2007-08-22 06:47:45

by Jeffrey W. Baker

[permalink] [raw]
Subject: huge improvement with per-device dirty throttling

I tested 2.6.23-rc2-mm + Peter's per-BDI v9 patches, versus 2.6.20 as
shipped in Ubuntu 7.04. I realize there is a large delta between these
two kernels.

I load the system with du -hs /bigtree, where bigtree has millions of
files, and dd if=/dev/zero of=bigfile bs=1048576. I test how long it
takes to ls /*, how long it takes to launch gnome-terminal, and how long
it takes to launch firefox.

2.6.23-rc2-mm-bdi is better than 2.6.20 by a factor between 50x and
100x.

1.

sleep 60 && time ls -l /var /home /usr /lib /etc /boot /root /tmp

2.6.20: 53s, 57s
2.6.23: .652s, .870s, .819s

improvement: ~70x

2.

sleep 60 && time gnome-terminal

2.6.20: 1m50s, 1m50s
2.6.23: 3s, 2s, 2s

improvement: ~40x

3.

sleep 60 && time firefox

2.6.20: >30m
2.6.23: 30s, 32s, 37s

improvement: +inf

Yes, you read that correctly. In the presence of a sustained writer and
a competing reader, it takes more than 30 minutes to start firefox.

4.

du -hs /bigtree

Under 2.6.20, lstat64 has a mean latency of 75ms in the presence of a
sustained writer. Under 2.6.23-rc2-mm+bdi, the mean latency of lstat64
is only 5ms (15x improvement). The worst case latency I observed was
more than 2.9 seconds for a single lstat64 call.

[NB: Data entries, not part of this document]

import Summits.QuantumFields.YangMills.Theorems.CurvatureSandwichBound.Negative.Unbundled
import Summits.QuantumFields.YangMills.Theorems.DiagonalMirrorRPR.Negative.InfiniteCouplingSlice
import Summits.QuantumFields.YangMills.Theorems.PencilRigidityNPointIsotropySandwichVacuumRowOfKernelHelpers

/-!
# `CurvatureSandwichBound` (Σ) — negative-side support II: the inner quantifiers are inhabited; constant fields
satisfy both rows (`μ = 0`); the `β ≡ 0` slice cannot refute Σ

Support file for crux `stmt-QuantumFields-18372` (refuter, cdisprove), extracted from the work file
`Cruxes/CurvatureSandwichBound/Disproof.lean`.  Tree objects only; nothing is posited.

* `norm_fieldVec_constField`: for the constant field `𝔖ₙ(F) = κⁿ ∫ F` (`DiagonalMirrorRPR.Negative.constField`, the
  law of the deterministic configuration `φ ≡ κ`; its OS space is the vacuum line) `‖Ψ_F‖ = |κ|ⁿ |∫ F|`.
* `sandwichBound_constField`, `sandwichRows_constField(_pullback)`: BOTH ROWS OF Σ HOLD for every constant field,
  in every frame, with `μ = 0` and `C = |κ|/2`: `‖Ψ_{f₁ ⊗ W_a}‖ = |κ| |∫ f₁| ‖Ψ_W‖` and
  `|∫ f₁| ≤ ∫|g| ∫|hh| ≤ Mg · Mh` (planar/transverse Tonelli).  MEANING for the crux: by the landed
  `CurvatureBoostCovariance.Negative.tie_beta_zero_factorises`, a family tied to a scheme with `β_k = 0`
  frequently is a c-number field on off-diagonal real tensors — on paper `constField κ` on all of `⁰𝒮` (density of
  such tensors in `⁰𝒮`, continuity of `S₁ n`) — and the rows read `S₁` on `⁰𝒮` only (`norm_fieldVec_sq`): NO
  `β ≡ 0` SCHEME (whatever `c_k, m_k, a_k, L_k`, `r`, `G`) REFUTES Σ.  Together with `hypotheses_and_rows_vac` (the
  `c ≡ 0` slice) this exhausts the certified inhabitants of `W₁`.
* `osReconstruction_of_osPackage`, `osReconstruction_quarterTurn`: under the crux's hypotheses BOTH inner
  quantifiers `∀ h`, `∀ R h'` of the conclusion are inhabited (E2 along `e₀`; diagonal RP from the eight frames,
  translations conjugated through `R`) — the rows are genuinely asserted, not vacuously.
* `osReconstruction_constField`: the `e₀`-reconstruction premises hold for constant fields (so the rows above are
  not vacuous for them either).
(The natural strengthenings — sup-norm-only constant, uniform constant — are refuted in support file III,
`SupNormOnlyFalse.lean`.)
-/

noncomputable section

namespace Summit.QuantumFields.YangMills.Theorems.CurvatureSandwichBound.Negative

open scoped BigOperators SchwartzMap ComplexConjugate InnerProductSpace ENNReal
open MeasureTheory Filter Topology Complex
open Literature.MathematicalPhysics.QuantumLattice Literature.MathematicalPhysics.AQFT
  Literature.MathematicalPhysics.QuantumFieldTheory
open Summit.QuantumFields.YangMills.Theorems.NPointIsotropy.Negative (E4)
open Summit.QuantumFields.YangMills.Theorems.CurvatureBoostCovariance.Negative
  (OSPackage Translations EightFrameRP isOffDiagonal_linActMulti)
open Summit.QuantumFields.YangMills.Theorems.DiagonalMirrorRPR.Negative
  (integ integ_apply constField constField_apply integral_linActMulti integral_appendTensor integral_osAdjoint
    constField_pullback_isReflectionPositive)
open Summit.QuantumFields.YangMills.Theorems.NPointIsotropy.ComplexRotationBandlimit.SandwichVacuumRow
  (exists_planarTransverseSplit lintegral_planar_mul_transverse)

/-! ## §0 The inner quantifiers of the conclusion are inhabited under the hypotheses -/

/-- Under `W₁` (E2 along `e₀` inside the OS package, translations on `⁰𝒮`) the `e₀`-reconstruction exists: the
first row of the conclusion is not vacuously quantified. [folklore] -/
theorem osReconstruction_of_osPackage {S₁ : SchwingerFamily E4} (hOS : OSPackage S₁) (hT : Translations S₁) :
    OSReconstructionNoE1 S₁.toLabelled :=
  ⟨hOS.2.2.2.1, fun n _ a F hF => hT n a F hF⟩

/-- Under the eight-frame RP and translations on `⁰𝒮`, the quarter-turn pull-back `S₁ ∘ R` admits the
`e₀`-reconstruction (diagonal RP is one of the eight frames: `a = cos(π/4)`, `b = −sin(π/4)`, `a² = b²`;
translations conjugate through `R`): the second row is not vacuously quantified either. [folklore] -/
theorem osReconstruction_quarterTurn {S₁ : SchwingerFamily E4} (h8 : EightFrameRP S₁) (hT : Translations S₁)
    {R : E4 ≃ₗᵢ[ℝ] E4} (hR : IsQuarterTurnFrame R) :
    OSReconstructionNoE1 (SchwingerFamily.toLabelled fun n => (S₁ n).comp (linActMulti R)) := by
  refine ⟨h8 R (Real.cos (Real.pi / 4)) (-Real.sin (Real.pi / 4)) ?_ ?_ hR.apply_single_zero,
    fun n _ a F hF => ?_⟩
  · rw [neg_sq, Real.cos_sq_add_sin_sq]
  · right; right
    rw [neg_sq, Real.cos_pi_div_four, Real.sin_pi_div_four]
  · show S₁ n (linActMulti R (translateMulti a F)) = S₁ n (linActMulti R F)
    rw [linActMulti_translateMulti]
    exact hT n (R a) _ (isOffDiagonal_linActMulti hF R)

/-! ## §1 Constant fields: integrals, reconstruction, norms of field vectors -/

variable {n : ℕ}

/-- Lebesgue measure on `(ℝ⁴)ⁿ` is invariant under diagonal translations: `∫ F(x − a) = ∫ F`. [folklore] -/
theorem integral_translateMulti (a : E4) (F : 𝓢((Fin n → E4), ℂ)) :
    ∫ x, translateMulti a F x = ∫ x, F x := by
  have h : (fun x : Fin n → E4 => translateMulti a F x) = fun x => (fun y : Fin n → E4 => F y) (x - fun _ => a) := by
    funext x
    rw [translateMulti_apply]
    rfl
  rw [h]
  exact integral_sub_right_eq_self _ _

/-- Pulling a constant field back by a linear isometry gives the same family. [folklore] -/
theorem constField_pullback (κ : ℝ) (R : E4 ≃ₗᵢ[ℝ] E4) :
    (fun n => (constField κ n).comp (linActMulti R)) = constField κ := by
  funext n
  ext F
  rw [ContinuousLinearMap.comp_apply, constField_apply, constField_apply, integral_linActMulti]

/-- **The `e₀`-reconstruction premises hold for constant fields** (E2 in the identity frame; translation
invariance on all of `𝓢`). [folklore] -/
theorem osReconstruction_constField (κ : ℝ) : OSReconstructionNoE1 (constField κ).toLabelled := by
  refine ⟨?_, fun n _ a F _ => ?_⟩
  · have h := constField_pullback_isReflectionPositive κ (LinearIsometryEquiv.refl ℝ E4)
    rwa [constField_pullback] at h
  · rw [SchwingerFamily.toLabelled_apply, constField_apply, constField_apply, integral_translateMulti]

/-- … and for their pull-backs by any frame. [folklore] -/
theorem osReconstruction_constField_pullback (κ : ℝ) (R : E4 ≃ₗᵢ[ℝ] E4) :
    OSReconstructionNoE1 (SchwingerFamily.toLabelled fun n => (constField κ n).comp (linActMulti R)) := by
  rw [constField_pullback]
  exact osReconstruction_constField κ

/-- **`‖Ψ_F‖ = |κ|ⁿ |∫ F|`** for the constant field: `‖Ψ_F‖² = Re κ²ⁿ ∫(θF* ⊗ F) = κ²ⁿ |∫ F|²`. [folklore] -/
theorem norm_fieldVec_constField (κ : ℝ) (h : OSReconstructionNoE1 (constField κ).toLabelled)
    (F : 𝓢((Fin n → E4), ℂ)) (hF : IsTimeOrdered F) :
    ‖h.fieldVec n (fun _ => ()) F hF‖ = |κ| ^ n * ‖∫ x, F x‖ := by
  have h2 := norm_fieldVec_sq h F hF
  rw [constField_apply, integral_appendTensor (isAppendTensorOf_appendTensor _ _), integral_osAdjoint,
    Complex.conj_mul'] at h2
  have h3 : (((κ : ℂ) ^ (n + n)) * ((‖∫ x, F x‖ : ℂ) ^ 2)).re = (|κ| ^ n * ‖∫ x, F x‖) ^ 2 := by
    have e : ((κ : ℂ) ^ (n + n)) * ((‖∫ x, F x‖ : ℂ) ^ 2) = ((κ ^ (n + n) * ‖∫ x, F x‖ ^ 2 : ℝ) : ℂ) := by
      push_cast; ring
    rw [e, Complex.ofReal_re, mul_pow, ← pow_mul, show n * 2 = n + n by ring, Even.pow_abs ⟨n, rfl⟩]
  rw [h3] at h2
  exact (sq_eq_sq₀ (norm_nonneg _) (by positivity)).1 h2

/-! ## §2 The planar/transverse product estimate `|∫ f₁| ≤ ∫|g| · ∫|hh|` -/

/-- **`∫_{(ℝ⁴)¹} |g(x⁰,x¹) hh(x²,x³)| = ∫|g| · ∫|hh|`** (as extended integrals): `(ℝ⁴)¹ ≅ ℝ⁴ ≅ ℝ² × ℝ²` and Tonelli.
[folklore] -/
theorem lintegral_enorm_of_factorises {f₁ : 𝓢((Fin 1 → E4), ℂ)} {g hh : ℝ × ℝ → ℂ}
    (hf₁ : ∀ x : Fin 1 → E4, f₁ x = g (x 0 0, x 0 1) * hh (x 0 2, x 0 3))
    (hg : AEStronglyMeasurable g) (hhh : AEStronglyMeasurable hh) :
    ∫⁻ x : Fin 1 → E4, ‖f₁ x‖ₑ = (∫⁻ p, ‖g p‖ₑ) * ∫⁻ q, ‖hh q‖ₑ := by
  have h1 : ∫⁻ x : Fin 1 → E4, ‖f₁ x‖ₑ = ∫⁻ y : E4, ‖g (y 0, y 1)‖ₑ * ‖hh (y 2, y 3)‖ₑ := by
    rw [← (volume_preserving_funUnique (Fin 1) E4).lintegral_comp_emb
      (MeasurableEquiv.funUnique (Fin 1) E4).measurableEmbedding]
    refine lintegral_congr fun x => ?_
    rw [hf₁ x, enorm_mul]
    rfl
  rw [h1]
  exact lintegral_planar_mul_transverse (fun p => ‖g p‖ₑ) (fun q => ‖hh q‖ₑ) hg.enorm hhh.enorm

/-- **`|∫ f₁| ≤ Mg · Mh`** for `f₁ = g ⊗ hh` with `∫|g| ≤ Mg`, `∫|hh| ≤ Mh`. [folklore] -/
theorem norm_integral_le_of_factorises {f₁ : 𝓢((Fin 1 → E4), ℂ)} {g hh : ℝ × ℝ → ℂ} {Mg Mh : ℝ}
    (hf₁ : ∀ x : Fin 1 → E4, f₁ x = g (x 0 0, x 0 1) * hh (x 0 2, x 0 3))
    (hg : Integrable g) (hgM : (∫ p, ‖g p‖) ≤ Mg) (hhh : Integrable hh) (hhM : (∫ p, ‖hh p‖) ≤ Mh) :
    ‖∫ x, f₁ x‖ ≤ Mg * Mh := by
  have hg0 : 0 ≤ ∫ p, ‖g p‖ := integral_nonneg fun _ => norm_nonneg _
  have hh0 : 0 ≤ ∫ p, ‖hh p‖ := integral_nonneg fun _ => norm_nonneg _
  calc ‖∫ x, f₁ x‖ ≤ ∫ x, ‖f₁ x‖ := norm_integral_le_integral_norm _
    _ = (∫⁻ x, ‖f₁ x‖ₑ).toReal := integral_norm_eq_lintegral_enorm f₁.integrable.aestronglyMeasurable
    _ = (∫ p, ‖g p‖) * ∫ q, ‖hh q‖ := by
        rw [lintegral_enorm_of_factorises hf₁ hg.aestronglyMeasurable hhh.aestronglyMeasurable,
          ← ofReal_integral_norm_eq_lintegral_enorm hg, ← ofReal_integral_norm_eq_lintegral_enorm hhh,
          ENNReal.toReal_mul, ENNReal.toReal_ofReal hg0, ENNReal.toReal_ofReal hh0]
    _ ≤ Mg * Mh := mul_le_mul hgM hhM hh0 (hg0.trans hgM)

/-! ## §3 Both rows of Σ hold for constant fields, `μ = 0`, `C = |κ|/2` -/

/-- **The sandwich bound for the constant field `κ`** with `μ = 0`, `C = |κ|/2` (every `e₀`-reconstruction):
`‖Ψ_{f₁ ⊗ W_a}‖ = |κ|^{1+n} |∫ f₁| |∫ W| ≤ |κ| Mg (Mh + Mh') · |κ|ⁿ |∫ W|`. [folklore] -/
theorem sandwichBound_constField (κ : ℝ) (h : OSReconstructionNoE1 (constField κ).toLabelled) :
    SandwichBound (constField κ) h 0 (|κ| / 2) := by
  intro u v _ _ _ _ f₁ g hh Mg Mh Mh' hf₁ _ hg hgM hhh hhM hhM' n W hW hFW
  rw [norm_fieldVec_constField, norm_fieldVec_constField,
    integral_appendTensor (isAppendTensorOf_appendTensor _ _), integral_translateMulti, norm_mul, neg_zero,
    Real.rpow_zero, Real.rpow_zero]
  have hMg : 0 ≤ Mg := le_trans (integral_nonneg fun _ => norm_nonneg _) hgM
  have hMh' : 0 ≤ Mh' := le_trans (norm_nonneg _) (hhM' 0)
  have hkey : ‖∫ x, f₁ x‖ ≤ Mg * (Mh + Mh') :=
    (norm_integral_le_of_factorises hf₁ hg hgM hhh hhM).trans (by nlinarith)
  calc |κ| ^ (1 + n) * (‖∫ x, f₁ x‖ * ‖∫ x, W x‖)
      = (|κ| ^ n * ‖∫ x, W x‖) * (|κ| * ‖∫ x, f₁ x‖) := by ring
    _ ≤ (|κ| ^ n * ‖∫ x, W x‖) * (|κ| * (Mg * (Mh + Mh'))) := by gcongr
    _ = |κ| / 2 * Mg * (Mh + Mh') * (1 + 1) * (|κ| ^ n * ‖∫ x, W x‖) := by ring

/-- **Both rows of Σ hold for every constant field** (`μ = 0 < 4`). [folklore] -/
theorem sandwichRows_constField (κ : ℝ) : SandwichRows (constField κ) :=
  fun h => ⟨0, |κ| / 2, by norm_num, sandwichBound_constField κ h⟩

/-- … in every frame, in particular the quarter-turn frame of the second row. [folklore] -/
theorem sandwichRows_constField_pullback (κ : ℝ) (R : E4 ≃ₗᵢ[ℝ] E4) :
    SandwichRows (fun n => (constField κ n).comp (linActMulti R)) := by
  rw [constField_pullback]
  exact sandwichRows_constField κ

/-- **The conclusion of Σ (both conjuncts) for constant fields.** [folklore] -/
theorem conclusion_constField (κ : ℝ) :
    SandwichRows (constField κ) ∧
      ∀ R : E4 ≃ₗᵢ[ℝ] E4, IsQuarterTurnFrame R → SandwichRows (fun n => (constField κ n).comp (linActMulti R)) :=
  ⟨sandwichRows_constField κ, fun R _ => sandwichRows_constField_pullback κ R⟩

end Summit.QuantumFields.YangMills.Theorems.CurvatureSandwichBound.Negative

end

Here's the stem plot of lstat64 latency under 2.6.20

The decimal point is 1 digit(s) to the left of the |

0 | 00000000000000000000000000000000000000000000000000000000000000000000+1737
2 | 177891223344556788899999
4 | 00000111122333333444444555555556666666666667777777777777788888888888+69
6 | 00000111222334557778999344677788899
8 | 0123484589
10 | 020045
12 | 1448239
14 | 1
16 | 5
18 | 399
20 | 32
22 | 80
24 |
26 | 2
28 | 1

Here's the same plot for 2.6.23-rc2-mm+bdi. Note the scale

The decimal point is 1 digit(s) to the left of the |

0 | 00000000000000000000000000000000000000000000000000000000000000000000+2243
1 | 1222255677788999999
2 | 0011122257
3 | 237
4 | 3
5 |
6 |
7 | 3
8 | 45
9 |
10 |
11 |
12 |
13 | 9

In other words, under 2.6.20, only writing processes make progress.
Readers never make progress.

5.

dd writeout speed

2.6.20: 36.3MB/s, 35.3MB/s, 33.9MB/s
2.6.23: 20.9MB/s, 22.2MB/s

2.6.23 is slower when writing out, because other processes make progress

My system is a Core 2 Duo, 2GB, single SATA disk.

-jwb


2007-08-22 10:11:29

by Andi Kleen

[permalink] [raw]
Subject: Re: huge improvement with per-device dirty throttling

"Jeffrey W. Baker" <[email protected]> writes:
>
> My system is a Core 2 Duo, 2GB, single SATA disk.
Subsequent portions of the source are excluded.